── GIVEN DATA

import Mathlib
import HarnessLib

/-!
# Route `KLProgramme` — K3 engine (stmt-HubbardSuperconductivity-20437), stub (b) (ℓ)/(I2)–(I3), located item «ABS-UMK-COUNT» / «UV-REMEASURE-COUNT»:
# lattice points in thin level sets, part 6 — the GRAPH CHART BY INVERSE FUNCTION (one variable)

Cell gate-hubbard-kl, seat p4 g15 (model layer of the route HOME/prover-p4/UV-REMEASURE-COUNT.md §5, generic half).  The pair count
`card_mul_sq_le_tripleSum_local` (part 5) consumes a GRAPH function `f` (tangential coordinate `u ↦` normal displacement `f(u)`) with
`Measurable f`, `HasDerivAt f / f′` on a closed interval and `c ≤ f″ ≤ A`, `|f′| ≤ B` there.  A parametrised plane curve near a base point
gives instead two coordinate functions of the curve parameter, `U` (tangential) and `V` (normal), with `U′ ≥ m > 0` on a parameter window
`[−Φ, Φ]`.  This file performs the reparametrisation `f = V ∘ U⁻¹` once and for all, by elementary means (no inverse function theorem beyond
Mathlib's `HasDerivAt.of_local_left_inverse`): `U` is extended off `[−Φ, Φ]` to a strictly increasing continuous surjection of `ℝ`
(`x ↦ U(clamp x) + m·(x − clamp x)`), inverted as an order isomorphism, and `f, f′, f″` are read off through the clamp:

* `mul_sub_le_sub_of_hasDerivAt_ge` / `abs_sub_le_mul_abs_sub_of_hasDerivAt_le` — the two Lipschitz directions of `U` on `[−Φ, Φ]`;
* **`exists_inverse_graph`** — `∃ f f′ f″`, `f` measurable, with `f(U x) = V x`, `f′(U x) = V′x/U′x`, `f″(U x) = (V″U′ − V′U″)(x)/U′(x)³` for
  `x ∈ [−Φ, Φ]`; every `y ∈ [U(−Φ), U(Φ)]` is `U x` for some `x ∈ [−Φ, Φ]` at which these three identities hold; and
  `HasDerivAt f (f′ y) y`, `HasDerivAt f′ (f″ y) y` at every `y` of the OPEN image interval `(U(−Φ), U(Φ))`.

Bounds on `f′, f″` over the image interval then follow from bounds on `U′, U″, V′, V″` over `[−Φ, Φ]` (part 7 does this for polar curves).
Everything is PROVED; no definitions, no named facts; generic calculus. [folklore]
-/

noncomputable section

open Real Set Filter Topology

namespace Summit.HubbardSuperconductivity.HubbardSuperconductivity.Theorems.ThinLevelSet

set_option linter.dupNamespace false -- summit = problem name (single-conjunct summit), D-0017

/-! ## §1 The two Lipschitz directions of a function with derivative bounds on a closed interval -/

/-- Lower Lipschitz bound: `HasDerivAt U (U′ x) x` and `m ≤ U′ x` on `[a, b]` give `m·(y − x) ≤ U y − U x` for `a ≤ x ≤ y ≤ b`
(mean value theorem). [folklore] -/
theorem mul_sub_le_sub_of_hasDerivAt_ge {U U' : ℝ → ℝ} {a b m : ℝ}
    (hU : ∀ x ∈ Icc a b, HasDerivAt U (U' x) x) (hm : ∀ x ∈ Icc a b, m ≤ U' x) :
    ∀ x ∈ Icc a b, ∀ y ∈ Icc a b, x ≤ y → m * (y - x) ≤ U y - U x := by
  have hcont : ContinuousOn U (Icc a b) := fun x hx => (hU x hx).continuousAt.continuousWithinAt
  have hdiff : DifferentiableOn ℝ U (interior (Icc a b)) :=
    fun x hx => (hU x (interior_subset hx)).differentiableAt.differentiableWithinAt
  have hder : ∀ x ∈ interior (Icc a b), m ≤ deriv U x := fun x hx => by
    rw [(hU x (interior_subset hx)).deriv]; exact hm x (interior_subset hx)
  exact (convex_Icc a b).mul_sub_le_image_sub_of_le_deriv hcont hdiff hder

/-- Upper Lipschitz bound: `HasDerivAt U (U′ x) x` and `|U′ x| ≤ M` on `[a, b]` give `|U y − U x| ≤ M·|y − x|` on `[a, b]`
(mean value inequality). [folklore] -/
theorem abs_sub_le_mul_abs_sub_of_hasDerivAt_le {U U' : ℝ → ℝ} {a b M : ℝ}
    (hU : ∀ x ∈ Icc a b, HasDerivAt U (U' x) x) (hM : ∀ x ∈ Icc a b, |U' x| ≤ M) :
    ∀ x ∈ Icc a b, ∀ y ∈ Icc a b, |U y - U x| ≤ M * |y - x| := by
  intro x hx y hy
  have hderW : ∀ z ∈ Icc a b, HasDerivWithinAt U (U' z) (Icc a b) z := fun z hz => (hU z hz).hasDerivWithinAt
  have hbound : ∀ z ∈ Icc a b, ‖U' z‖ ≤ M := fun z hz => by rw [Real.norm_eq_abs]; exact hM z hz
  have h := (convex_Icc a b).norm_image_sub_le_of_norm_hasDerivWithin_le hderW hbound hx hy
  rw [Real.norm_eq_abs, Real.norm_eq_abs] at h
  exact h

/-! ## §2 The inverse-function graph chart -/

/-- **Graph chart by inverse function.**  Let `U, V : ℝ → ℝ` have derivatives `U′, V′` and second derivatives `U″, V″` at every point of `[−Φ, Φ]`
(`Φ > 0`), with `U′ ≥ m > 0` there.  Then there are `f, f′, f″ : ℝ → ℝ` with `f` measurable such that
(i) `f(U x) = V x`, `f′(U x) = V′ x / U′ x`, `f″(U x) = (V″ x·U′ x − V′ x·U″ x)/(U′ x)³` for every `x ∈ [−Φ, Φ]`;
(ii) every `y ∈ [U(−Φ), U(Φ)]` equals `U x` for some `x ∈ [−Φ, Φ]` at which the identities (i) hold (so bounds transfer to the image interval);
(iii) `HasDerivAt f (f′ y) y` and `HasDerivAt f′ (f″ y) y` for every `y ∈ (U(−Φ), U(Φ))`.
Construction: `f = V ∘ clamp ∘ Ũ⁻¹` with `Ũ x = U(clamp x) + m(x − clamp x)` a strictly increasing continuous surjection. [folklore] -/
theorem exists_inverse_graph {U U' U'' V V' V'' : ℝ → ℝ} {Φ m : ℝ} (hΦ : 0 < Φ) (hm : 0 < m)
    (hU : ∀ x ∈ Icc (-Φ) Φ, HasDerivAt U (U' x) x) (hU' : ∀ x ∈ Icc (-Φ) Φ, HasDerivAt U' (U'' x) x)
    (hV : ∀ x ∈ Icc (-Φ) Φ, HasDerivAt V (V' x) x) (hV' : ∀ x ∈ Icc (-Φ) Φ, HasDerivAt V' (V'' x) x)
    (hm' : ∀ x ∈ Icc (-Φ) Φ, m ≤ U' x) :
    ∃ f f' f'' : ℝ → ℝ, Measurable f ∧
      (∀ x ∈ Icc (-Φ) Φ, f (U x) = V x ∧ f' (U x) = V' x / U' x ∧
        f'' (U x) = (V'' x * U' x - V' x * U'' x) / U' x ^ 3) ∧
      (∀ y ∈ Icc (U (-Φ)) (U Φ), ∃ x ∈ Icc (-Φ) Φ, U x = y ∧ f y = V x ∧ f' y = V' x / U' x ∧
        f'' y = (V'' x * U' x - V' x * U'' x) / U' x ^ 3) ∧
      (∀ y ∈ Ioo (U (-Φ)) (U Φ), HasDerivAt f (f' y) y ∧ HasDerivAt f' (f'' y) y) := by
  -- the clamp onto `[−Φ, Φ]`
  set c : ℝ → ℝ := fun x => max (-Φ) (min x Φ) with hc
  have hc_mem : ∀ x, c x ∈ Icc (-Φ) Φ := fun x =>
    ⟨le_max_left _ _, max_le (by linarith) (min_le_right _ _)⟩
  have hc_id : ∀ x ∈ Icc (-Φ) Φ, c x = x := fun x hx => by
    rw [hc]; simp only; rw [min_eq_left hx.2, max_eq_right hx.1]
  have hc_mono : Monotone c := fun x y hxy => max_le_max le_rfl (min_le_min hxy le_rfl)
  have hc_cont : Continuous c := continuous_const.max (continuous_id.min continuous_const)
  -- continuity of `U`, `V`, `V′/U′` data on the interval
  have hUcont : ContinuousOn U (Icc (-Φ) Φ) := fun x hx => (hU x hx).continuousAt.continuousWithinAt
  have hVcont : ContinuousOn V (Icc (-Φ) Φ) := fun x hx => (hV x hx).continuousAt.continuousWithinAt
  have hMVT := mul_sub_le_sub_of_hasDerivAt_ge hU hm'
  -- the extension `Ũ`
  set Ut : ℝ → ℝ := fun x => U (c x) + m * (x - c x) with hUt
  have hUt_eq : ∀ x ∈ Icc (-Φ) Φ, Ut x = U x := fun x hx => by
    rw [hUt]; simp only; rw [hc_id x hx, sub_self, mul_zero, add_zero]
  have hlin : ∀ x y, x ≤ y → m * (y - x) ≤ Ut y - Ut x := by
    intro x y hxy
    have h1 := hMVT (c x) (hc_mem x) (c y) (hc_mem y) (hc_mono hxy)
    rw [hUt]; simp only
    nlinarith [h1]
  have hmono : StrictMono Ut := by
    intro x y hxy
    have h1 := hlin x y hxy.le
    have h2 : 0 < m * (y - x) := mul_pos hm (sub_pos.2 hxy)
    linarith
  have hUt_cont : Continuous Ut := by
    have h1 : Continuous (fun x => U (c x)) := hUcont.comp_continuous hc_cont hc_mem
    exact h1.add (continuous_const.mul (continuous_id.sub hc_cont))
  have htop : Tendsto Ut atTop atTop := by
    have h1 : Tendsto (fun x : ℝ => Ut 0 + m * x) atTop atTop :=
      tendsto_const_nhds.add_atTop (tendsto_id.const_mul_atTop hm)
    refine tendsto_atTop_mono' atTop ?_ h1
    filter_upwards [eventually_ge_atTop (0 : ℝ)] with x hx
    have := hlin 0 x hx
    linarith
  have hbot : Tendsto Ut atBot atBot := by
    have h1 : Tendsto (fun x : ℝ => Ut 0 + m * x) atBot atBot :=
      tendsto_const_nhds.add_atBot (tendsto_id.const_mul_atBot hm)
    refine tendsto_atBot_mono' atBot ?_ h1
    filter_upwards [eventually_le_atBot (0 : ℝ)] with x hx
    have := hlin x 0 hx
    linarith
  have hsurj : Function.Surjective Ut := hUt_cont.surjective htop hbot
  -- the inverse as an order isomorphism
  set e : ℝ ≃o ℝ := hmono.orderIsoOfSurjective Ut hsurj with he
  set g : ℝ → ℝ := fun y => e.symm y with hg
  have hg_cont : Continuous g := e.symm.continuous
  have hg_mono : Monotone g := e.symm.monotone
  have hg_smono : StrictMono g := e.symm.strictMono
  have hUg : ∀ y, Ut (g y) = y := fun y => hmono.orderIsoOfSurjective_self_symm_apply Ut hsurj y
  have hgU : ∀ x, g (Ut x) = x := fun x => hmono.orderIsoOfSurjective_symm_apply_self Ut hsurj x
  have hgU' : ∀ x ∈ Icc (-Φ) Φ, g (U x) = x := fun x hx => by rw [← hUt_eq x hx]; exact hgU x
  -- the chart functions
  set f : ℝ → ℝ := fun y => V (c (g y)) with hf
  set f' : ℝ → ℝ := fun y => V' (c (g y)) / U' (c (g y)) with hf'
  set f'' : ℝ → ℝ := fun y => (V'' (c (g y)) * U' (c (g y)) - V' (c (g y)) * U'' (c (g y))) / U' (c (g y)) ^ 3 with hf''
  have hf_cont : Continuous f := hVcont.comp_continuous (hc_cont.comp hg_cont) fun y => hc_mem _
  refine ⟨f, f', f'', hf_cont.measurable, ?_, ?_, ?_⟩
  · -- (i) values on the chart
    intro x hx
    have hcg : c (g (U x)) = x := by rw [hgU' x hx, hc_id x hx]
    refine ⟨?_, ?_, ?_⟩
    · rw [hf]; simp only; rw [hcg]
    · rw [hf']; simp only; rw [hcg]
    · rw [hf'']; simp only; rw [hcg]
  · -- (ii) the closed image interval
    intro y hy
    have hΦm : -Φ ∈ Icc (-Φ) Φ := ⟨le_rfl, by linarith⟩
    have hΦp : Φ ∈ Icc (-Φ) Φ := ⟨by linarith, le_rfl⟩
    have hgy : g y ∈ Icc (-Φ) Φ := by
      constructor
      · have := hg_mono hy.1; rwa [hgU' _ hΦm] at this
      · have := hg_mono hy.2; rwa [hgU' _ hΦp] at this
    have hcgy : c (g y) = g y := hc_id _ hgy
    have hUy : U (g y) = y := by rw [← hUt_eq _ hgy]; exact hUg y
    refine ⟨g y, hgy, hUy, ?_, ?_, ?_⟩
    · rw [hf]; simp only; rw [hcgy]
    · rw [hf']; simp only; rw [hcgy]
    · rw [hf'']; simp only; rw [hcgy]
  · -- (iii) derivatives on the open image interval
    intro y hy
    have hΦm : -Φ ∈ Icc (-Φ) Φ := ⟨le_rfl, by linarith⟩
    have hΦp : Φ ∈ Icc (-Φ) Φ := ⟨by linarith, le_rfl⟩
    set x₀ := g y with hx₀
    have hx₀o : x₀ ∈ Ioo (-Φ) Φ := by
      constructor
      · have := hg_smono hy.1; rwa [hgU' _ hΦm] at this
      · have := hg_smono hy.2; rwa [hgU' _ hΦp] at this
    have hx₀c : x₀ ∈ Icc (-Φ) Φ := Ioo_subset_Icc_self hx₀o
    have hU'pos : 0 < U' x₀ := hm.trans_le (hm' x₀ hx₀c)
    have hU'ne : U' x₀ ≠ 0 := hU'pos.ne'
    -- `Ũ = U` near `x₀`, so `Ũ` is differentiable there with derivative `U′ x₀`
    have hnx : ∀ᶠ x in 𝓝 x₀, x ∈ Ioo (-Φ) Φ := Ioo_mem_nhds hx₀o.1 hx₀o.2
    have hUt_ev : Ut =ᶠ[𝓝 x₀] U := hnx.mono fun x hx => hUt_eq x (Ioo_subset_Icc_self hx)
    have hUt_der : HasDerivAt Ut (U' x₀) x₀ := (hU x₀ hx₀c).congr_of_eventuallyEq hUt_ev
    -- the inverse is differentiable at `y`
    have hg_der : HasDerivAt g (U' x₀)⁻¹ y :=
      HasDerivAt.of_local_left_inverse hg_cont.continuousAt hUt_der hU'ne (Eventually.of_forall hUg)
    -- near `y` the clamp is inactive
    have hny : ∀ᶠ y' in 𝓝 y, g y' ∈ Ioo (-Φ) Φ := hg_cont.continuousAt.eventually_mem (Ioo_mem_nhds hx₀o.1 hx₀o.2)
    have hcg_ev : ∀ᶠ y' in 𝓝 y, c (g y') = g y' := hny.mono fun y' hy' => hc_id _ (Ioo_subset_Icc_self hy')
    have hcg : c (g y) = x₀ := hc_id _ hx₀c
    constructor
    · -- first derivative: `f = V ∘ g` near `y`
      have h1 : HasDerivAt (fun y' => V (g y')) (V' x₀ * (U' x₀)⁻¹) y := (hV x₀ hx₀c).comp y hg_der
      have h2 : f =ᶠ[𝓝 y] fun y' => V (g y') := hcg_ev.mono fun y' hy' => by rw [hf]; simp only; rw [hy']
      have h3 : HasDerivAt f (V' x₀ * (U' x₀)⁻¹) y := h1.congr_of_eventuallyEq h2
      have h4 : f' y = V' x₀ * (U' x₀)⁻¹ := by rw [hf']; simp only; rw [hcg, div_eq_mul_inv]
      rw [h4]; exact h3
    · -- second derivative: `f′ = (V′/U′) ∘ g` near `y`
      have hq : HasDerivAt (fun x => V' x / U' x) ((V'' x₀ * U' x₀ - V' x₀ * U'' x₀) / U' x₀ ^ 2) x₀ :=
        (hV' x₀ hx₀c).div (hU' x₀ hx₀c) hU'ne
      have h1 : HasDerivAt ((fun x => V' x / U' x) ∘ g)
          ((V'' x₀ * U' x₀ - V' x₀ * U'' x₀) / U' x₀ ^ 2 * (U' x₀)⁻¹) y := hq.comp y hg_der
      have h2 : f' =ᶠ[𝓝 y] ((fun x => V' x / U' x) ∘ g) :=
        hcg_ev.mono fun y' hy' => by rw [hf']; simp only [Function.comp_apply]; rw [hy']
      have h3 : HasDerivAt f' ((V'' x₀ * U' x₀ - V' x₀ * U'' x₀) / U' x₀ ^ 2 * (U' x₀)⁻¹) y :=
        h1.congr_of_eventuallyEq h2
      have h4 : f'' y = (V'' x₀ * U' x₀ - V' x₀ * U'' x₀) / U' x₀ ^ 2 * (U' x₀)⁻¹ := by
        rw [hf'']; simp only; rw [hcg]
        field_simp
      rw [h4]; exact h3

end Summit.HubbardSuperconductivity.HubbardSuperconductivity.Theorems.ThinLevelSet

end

────

EXERCISE INSTRUCTIONS
Set down again, word for word, the stretch of records from the line with "a base point" to the line with "m·(x − clamp", both of those lines included.

ANSWER
`Measurable f`, `HasDerivAt f / f′` on a closed interval and `c ≤ f″ ≤ A`, `|f′| ≤ B` there.  A parametrised plane curve near a base point
gives instead two coordinate functions of the curve parameter, `U` (tangential) and `V` (normal), with `U′ ≥ m > 0` on a parameter window
`[−Φ, Φ]`.  This file performs the reparametrisation `f = V ∘ U⁻¹` once and for all, by elementary means (no inverse function theorem beyond
Mathlib's `HasDerivAt.of_local_left_inverse`): `U` is extended off `[−Φ, Φ]` to a strictly increasing continuous surjection of `ℝ`
(`x ↦ U(clamp x) + m·(x − clamp x)`), inverted as an order isomorphism, and `f, f′, f″` are read off through the clamp:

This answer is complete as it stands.